Upstream, content design shapes what the model does. Downstream, content design shapes how much work the user has to do.

Upstream influence	Downstream influence
System prompts and roles	Output formatting and structure
Context framing	Progressive disclosure
Structured guidance	Confidence framing
Consistent language rules	Editing and correction tools

Early on, I used to see prompts as configuration, owned by engineers and reviewed by content designers at the end. That model was quickly proven wrong. Treating prompt writing as design led to more consistent outputs, lower token usage, and easier scaling. We are still defining the right ownership model, but one thing is clear: system prompts are core design elements. In AI products, content design is behavior design through language.

Bounding creativity without killing it

Shaping behavior means knowing when variation is helpful and when it’s risky. In ideation, diverse AI outputs are valuable. But during a 2am outage or a compliance review, variation becomes a liability. The same model that’s generative in one context can be unpredictable and risky in another.

The key isn’t whether to constrain outputs, but when. AI involvement should scale with task sensitivity and tolerance for variance.

Task type	Goal	Allowed variance	AI’s role	Example
Ideation	Generate options	High	Explore broadly	Marketing taglines, design concepts
Drafting	Produce a first version	Medium	Suggest structure and language	Reports, proposals
Extraction	Pull specific facts	Very low	Be precise	Incident timeline, affected services
Compliance	Enforce rules	Near zero	Check and flag	Policy violations, security checks
High-stakes response	Reduce risk	Minimal	Assist, don’t decide	Incident diagnosis, medical triage

For designers and content teams, this means building clear boundaries: allow exploration where it’s safe, and apply controls where accuracy matters. At Atlassian, we make these boundaries explicit in the interface so users know when to expect creativity and when to expect reliability.

Measuring what actually matters

Deciding when to constrain outputs is only half the challenge. The other half is knowing whether those decisions are working.

Most teams measure what’s easy: latency, reliability, source alignment. Those metrics matter, but they don’t tell you if the product truly helps people get their work done. What I’ve found more useful are signals that are closer to the user experience:

Output structure – A correct answer in the wrong structure is still a failure. Lists should look like lists. Summaries should surface conclusions first. When structure breaks down, workflows break down.
Tone consistency – Inconsistent tone erodes familiarity, and familiarity is how trust compounds over time.
Verbosity – An incident diagnosis at 2am should not read like a research paper. Output length is a design decision.

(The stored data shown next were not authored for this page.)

/-
Copyright (c) 2026 the pub-hodgecm-mathlib formalisation cell (harness21).  Prover seat hodgecm-mathlib-LH4-p12 (g8), req620 Track A «(D-RAM) FOUR-FRAME» squad
((β₂) road (R-36), LANE C (RamM): the (OFF_C) dispatch ED. 1-C of ‹OFF_C.letter.v2› — lane-C hinge LH7-p10 (g2) «=» 2026-09-05T00:08:32Z), 2026-09-05.
-/
import Summits.HodgeConjecture.HodgeConjecture.Theorems.F0P3cDyRamBeta2ConesOffRowOfPiecesParity   -- ★ p863163 (this seat): brings ★ p862671 FAR∕HIGH, ★ p862962 HIGH′, the block-frame vocabulary
import Summits.HodgeConjecture.HodgeConjecture.Theorems.F0P3cDyRamConeCellPresentationLevel        -- ★ p863162 (this seat): the DEEP fold at level `ℓ₀`, the ANTI-DIAGONAL fold (datum-free)
import Summits.HodgeConjecture.HodgeConjecture.Theorems.F0P3cDyRamConeCellEmptyAtlas               -- ★ (LH7-p10 lineage): §RamM `levelSet_eq_empty_of_lt_ramM ∕ _of_shallow_ramM ∕ _of_odd_ramM`
import Summits.HodgeConjecture.HodgeConjecture.Theorems.F0P3cDyRamFrameRamMLetters                 -- ★ (LH4-p04 (g5)): `levelSet_eq_of_mul_sub_map_eq` (the `α ↦ ϖM` transport, a `rw` by `_c6`)
import Summits.HodgeConjecture.HodgeConjecture.Theorems.F0P3cDyRamClassLettersRamM                 -- ★ (LH4 lineage): `exists_half_order_add` (`vh + dρ = 2e`)
import Summits.HodgeConjecture.HodgeConjecture.Theorems.F0P3cDyRamResidueFieldEvenCard              -- ★ p858326 (LH4-p06): `two_dvd_natCard_residueField_of_v_two_lt_one`
import HarnessLib

/-!
# Crux `H413`, line LH4 «(D-RAM) FOUR-FRAME» — STAGE-1b, row (2) of `f_{T₊}`, the (β₂) road «PURE-CELL LEDGER» (R-36), LANE C (RamM): ED. 1-C —
# THE DISPATCH OF `OFF_C.letter.v2` («OFF THE LIVE ROW `4b + 2ℓ₀ = m` EVERY RamM CONE CELL CONTRIBUTES ZERO») FROM ITS PIECES

Cell `hodgecm-mathlib` (D-0151), FLOOR 0, crux item H413 = `stmt-HodgeConjecture-24833`, route of record `HCCMUnconditional`; squads F0∕P3c∕LH4 ∕ LH7; lane
`--supports stmt-HodgeConjecture-24833 --as helper` (count-neutral; pays NO tier-0 row).  THEOREMS ONLY (no `def`, no instance, no notation, no `sorry`, default heartbeats);
★-only imports; states NO law; the four sockets, (OFF_C), (ROW_C) and (β₂) stay HYPOTHESES.  ONE literal in ★ p861305 §3's general-block spelling, LANE-C block (`_hC`, `_c1 … _c29`).

WHAT (lane-C hinge LH7-p10 (g2) 2026-09-05T00:03:22Z: «open leaves of lane C = ‹OFF_C.v2› + ‹ROW_C.v2› ONLY»; 00:08:32Z «=» on this dispatch and its weights; consumer ★ p863158
`…Beta2ConesCOfRows.beta2ConesC_of_rows (N) (hoff : ‹OFF_C.letter.v2›) (hrow)`).  `OFF_C.letter.v2` (`F0/P3c/LH7/LH7-p10/g2/OFF_C.letter.v2.LH7p10g2.lean.txt` a2c0234d7b04450d) is
lane B's `OFF.letter` with the RamM block and the live row `4 * b + 2 * (d % 2) ≠ m`.  LANE-C WEIGHTS (all read off the letters): `|jE ϖ| = exp(−2)` (`_c1` + `|ϖ| = exp(−1)`),
`|α − ρα| = |ϖM − ρϖM| = exp(−dρ)` (`_c6`, `_c7`, `_c5`), so `|jE ϖ^j·(α − ρα)| = exp(−(2j + dρ))`; `|μ| = exp(−m)`, `|μ − ρμ| = exp(−jl)` with `μ = lam − jE u₀₀`; IN THIS FILE:
`jl ≡ dρ (mod 2)` (`(μ − ρμ)∕(α − ρα)` is `ρ`-fixed, `_c7`'s even-order clause) and `m + dρ ≤ jl` (`_hint` at `μ∕jEϖ^{m∕2}`, `m` even).  In E-units `m = 2m_E`, `jl = 2jl_E + dρ` the
region geometry is lane B's: live row `2b + ℓ₀ = m_E`, lower line `j + b + ℓ₀ = jl_E`, top line `j + m_E = jl_E + b`.
THIS FILE is the lane-C twin of ★ ED. 4∕5 (`…OffRowOfPiecesParity`, `…OffRowOfPiecesResidual`): binders = the fence schedule `N : ℕ → ℕ → ℕ`, `OFF_C.letter.v2`'s binder block BYTE
FOR BYTE, the parity letter `hparC : m % 2 = 0` (LH4-p16 (g2)'s rider; F0P3-p01 (g37) 23:24:33Z numerics), then THREE sockets over the bound names (each carrying the live-class
premise `j + 1 = b + s0 ∨ (b + s0 ≤ j ∧ (j − b − s0) even)` of ★ atlas §RamM): `hEvenRowC` (odd `d` only: the cells `m = 4b` — the even-parity row, off the live row `4b + 2`;
vacuous if the rider gives `m ≡ 2 (mod 4)` there), `hTopC` (THE TOP LINE `jl + 2b = 2j + dρ + m`, `m < 4b`, `b ≤ j`, every band — no lane-C top head exists), `hLowC` (THE LOWER
LINE `jl = 2j + dρ + 2b + 2ℓ₀`, `4b + 2ℓ₀ < m`, `b < j`); conclusion = `OFF_C.letter.v2`'s body VERBATIM.  FOLDED BY NAME (valuation-letter lemmas with lane-C arithmetic):
(E0)_C `j < b` ★ `levelSet_eq_empty_of_lt_ramM`, SHALLOW `j + 1 < b + s0` ★ `…_of_shallow_ramM`, ODD CLASS ★ `…_of_odd_ramM` (all at the datum uniformiser `ϖM`, moved to
`α` by ★ `levelSet_eq_of_mul_sub_map_eq` — a `rw` by `_c6`; plumbing `2 ∣ #𝓀[M]` ★ `two_dvd_natCard_residueField_of_v_two_lt_one`, `vh + dρ = 2e` ★ `exists_half_order_add`);
FAR ★ p862671 `levelSetDep_eq_empty_of_far` (`b < j`, `jl + 2b < 2j + dρ + m`, `jl < 2j + dρ + 2b`); HIGH′ ★ p862962 `levelSetDep_eq_empty_of_high'` (`b ≤ j`, `m < 4b`,
`2j + dρ + m < jl + 2b`); DEEP ★ p863162 `levelSetDep_inter_shell_eq_empty_of_deep_level` at both shells (`b ≤ j`, `4b + 2ℓ₀ + 2 ≤ m`, `2j + dρ + 2b + 2ℓ₀ + 2 ≤ jl`); the
LEVEL-0 STRIP at odd `d` (`jl = 2j + dρ + 2b`, `4b + 4 ≤ m`, `b < j`) ★ `levelSetDep_inter_shell_eq_empty_of_antidiagonal_one`.  Proof = the exhaustive `omega` case split.
HONEST LABEL.  Count-neutral dispatch; nothing printed is asserted; no census law is stated; `hparC`, the three sockets, (OFF_C), (ROW_C) and (β₂) stay HYPOTHESES; `HC_CM` is proved
only modulo the 7 printed citations (2 remaining named inputs: hLiu418 = `stmt-HodgeConjecture-24832`, h413 = `stmt-HodgeConjecture-24833`) until rung 0 closes.
## References
* [Kottwitz1986BaseChangeUnits] R. E. Kottwitz, *Base change for unit elements of Hecke algebras*, Compositio Math. 60 (1986): §1 pp. 240–241 (signed lattice counts, cell by cell).
* [Jacobowitz1962] R. Jacobowitz, *Hermitian forms over local fields*, Amer. J. Math. 84 (1962): §4 (hermitian lattices over orders; Gram-primitivity).
* [Flicker1998UnitaryFL] Y. Flicker, Prop. 7 p. 84 (the ramified-M order census rows).
* [Serre1979] J.-P. Serre, *Local Fields*, GTM 67 (1979): Ch. III §6 Prop. 12 (orders), Ch. V §3 (ramified quadratic norms).
-/

set_option autoImplicit false

noncomputable section

namespace Summit.HodgeConjecture.HodgeConjecture.Cruxes.H413.F0P3cDyRamBeta2ConesOffRowCOfPieces

open scoped Valued WithZero Matrix MatrixGroups Pointwise Classical
open WithZero
open Literature.NumberTheory.Automorphic Literature.NumberTheory.Automorphic.HermitianLattice Literature.NumberTheory.Automorphic.UnitaryLatticeTree
open Literature.NumberTheory.Automorphic.UnitaryThreeFourFrame (IsRamifiedQuadraticDatum)
open Literature.NumberTheory.Rogawski1990
open Summit.HodgeConjecture.HodgeConjecture.Cruxes.H413.F0P3cDyRamFourFramePieces
open Summit.HodgeConjecture.HodgeConjecture.Cruxes.H413.F0P3cDyRamFourFrameCensusDefs (LatticeInLevel LatticeNearTransvShell)
open Summit.HodgeConjecture.HodgeConjecture.Cruxes.H413.F0P3cDyRamStageOneBDefs (mcOfRecord mstarOfRecord_le_mcOfRecord)
open Summit.HodgeConjecture.HodgeConjecture.Cruxes.H413.F0P3cDyRamToricCensusDefs
open Summit.HodgeConjecture.HodgeConjecture.Cruxes.H413.F0P3cDyRamFarConeCellEmpty (levelSetDep_eq_empty_of_far)
open Summit.HodgeConjecture.HodgeConjecture.Cruxes.H413.F0P3cDyRamDiagonalConeCellEmpty (levelSetDep_eq_empty_of_high')
open Summit.HodgeConjecture.HodgeConjecture.Cruxes.H413.F0P3cDyRamConeCellPresentationLevel (levelSetDep_inter_shell_eq_empty_of_deep_level levelSetDep_inter_shell_eq_empty_of_antidiagonal_one)
open Summit.HodgeConjecture.HodgeConjecture.Cruxes.H413.F0P3cDyRamConeCellEmptyAtlas (levelSet_eq_empty_of_lt_ramM levelSet_eq_empty_of_shallow_ramM levelSet_eq_empty_of_odd_ramM)
open Summit.HodgeConjecture.HodgeConjecture.Cruxes.H413.F0P3cDyRamFrameRamMLetters (levelSet_eq_of_mul_sub_map_eq)
open Summit.HodgeConjecture.HodgeConjecture.Cruxes.H413.F0P3cDyRamClassLettersRamM (exists_half_order_add)
open Summit.HodgeConjecture.HodgeConjecture.Cruxes.H413.F0P3cDyRamToricLevelCensusRamM (two_dvd_natCard_residueField_of_v_two_lt_one)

It shouldn’t be left to default settings.
Correction cost – In staged interactions, accuracy was not the clearest signal. Correction rate was. Frequent redirects meant the output looked plausible but was not usable.

Evaluation doesn’t just assess how a product performs; it shapes what the product is allowed to become. Designers who co-define AI evaluation criteria, rather than leaving them to Product & Engineering, have more influence over the product than they might think.

Dependability is designed, not assumed

Measurement shows whether a product works. Dependability asks whether people rely on it when it matters. Patterns vary by domain, but the principle holds: when the cost of being wrong is real, dependability must be intentional from the start.

Trust is not built on capability alone. It is earned in the moments when AI hands control back to people. Escalation paths, review checkpoints, and deliberate pauses are not safeguards added at the end. They are foundational product choices. We built this into our incident response flow. The AI summarizes, proposes, then stops. A human confirms before anything happens. That pause felt small in testing. In practice, it determined whether engineers were willing to depend on it at all.

Closing the gap between capability and dependability takes more than a better model. It takes thoughtful structure: checkpoints, confidence signals, and correction paths that make mistakes recoverable. That is what turns a powerful tool into something people rely on.